Look through the records and copy each line with the string "import" in it.

TASK INPUTS section start

import Summits.Ventures.PercRepro.C041TriangleLeafStar3MarkA
import Summits.Ventures.PercRepro.C041TriangleLeafStar3MarkB
import Summits.Ventures.PercRepro.C041TriangleLeafStar3MarkC
import Summits.Ventures.PercRepro.C041TriangleLeafStar3MarkD
import Summits.Ventures.PercRepro.C041TriangleLeafStar3MarkE
import Summits.Ventures.PercRepro.C041TriangleLeafStar3MarkF
import Summits.Ventures.PercRepro.C041TriangleLeafStar3MarkG
import Summits.Ventures.PercRepro.C041TriangleLeafStar3MarkH
import Summits.Ventures.PercRepro.C041TriangleLeafStar3MarkI

/-!
# THEOREM (LEAF × THREE LEAVES + MARK) — coordinate 2 of the identity `θ_△(v d, v a * v b * v c * v 1) = leafStar3MarkA a b c d + leafStar3MarkB a b c d + leafStar3MarkC a b c d + leafStar3MarkD a b c d + leafStar3MarkE a b c d + leafStar3MarkF a b c d + leafStar3MarkG a b c d + leafStar3MarkH a b c d + leafStar3MarkI a b c d` (mine-3, gen 67; C-041.md §21 (bg)): the
explicit certificate's coordinate 2 agrees with the triangle map's, by `ring` over the parts' definitions (one
coordinate per module: the six expansions of 1637 terms each exceed one farm node together).
-/

namespace PercRepro

namespace RelaxedTriangle

open TreeClosure

set_option maxHeartbeats 800000 in
/-- Coordinate 2 of the identity. -/
theorem thetaTri_leafStar3Mark_coord2 (a b c d : ℝ) :
    thetaTri (v d) (v a * v b * v c * v 1) 2 = (leafStar3MarkA a b c d + leafStar3MarkB a b c d + leafStar3MarkC a b c d + leafStar3MarkD a b c d + leafStar3MarkE a b c d + leafStar3MarkF a b c d + leafStar3MarkG a b c d + leafStar3MarkH a b c d + leafStar3MarkI a b c d) 2 := by
  simp only [leafStar3MarkA, leafStar3MarkB, leafStar3MarkC, leafStar3MarkD, leafStar3MarkE, leafStar3MarkF, leafStar3MarkG, leafStar3MarkH, leafStar3MarkI, leafStar3MarkA1, leafStar3MarkA2, leafStar3MarkA3, leafStar3MarkB1, leafStar3MarkB2, leafStar3MarkB3, leafStar3MarkC1, leafStar3MarkC2, leafStar3MarkC3, leafStar3MarkC4, leafStar3MarkD1, leafStar3MarkD2, leafStar3MarkD3, leafStar3MarkD4, leafStar3MarkD5, leafStar3MarkD6, leafStar3MarkD7, leafStar3MarkD8, leafStar3MarkE1, leafStar3MarkE2, leafStar3MarkE3, leafStar3MarkE4, leafStar3MarkF1, leafStar3MarkF2, leafStar3MarkF3, leafStar3MarkF4, leafStar3MarkF5, leafStar3MarkF6, leafStar3MarkF7, leafStar3MarkF8, leafStar3MarkG1, leafStar3MarkG2, leafStar3MarkG3, leafStar3MarkG4, leafStar3MarkG5, leafStar3MarkG6, leafStar3MarkG7, leafStar3MarkG8, leafStar3MarkH1, leafStar3MarkH2, leafStar3MarkH3, leafStar3MarkH4, leafStar3MarkH5, leafStar3MarkH6, leafStar3MarkI1, leafStar3MarkI2, leafStar3MarkI3, leafStar3MarkI4, thetaTri_eq_vec, Pi.add_apply, Pi.smul_apply, Pi.mul_apply, Pi.one_apply, smul_eq_mul, v]
  simp
  ring

end RelaxedTriangle

end PercRepro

TASK INPUTS section end

**RESULT OF THIS TASK**
import Summits.Ventures.PercRepro.C041TriangleLeafStar3MarkA
import Summits.Ventures.PercRepro.C041TriangleLeafStar3MarkB
import Summits.Ventures.PercRepro.C041TriangleLeafStar3MarkC
import Summits.Ventures.PercRepro.C041TriangleLeafStar3MarkD
import Summits.Ventures.PercRepro.C041TriangleLeafStar3MarkE
import Summits.Ventures.PercRepro.C041TriangleLeafStar3MarkF
import Summits.Ventures.PercRepro.C041TriangleLeafStar3MarkG
import Summits.Ventures.PercRepro.C041TriangleLeafStar3MarkH
import Summits.Ventures.PercRepro.C041TriangleLeafStar3MarkI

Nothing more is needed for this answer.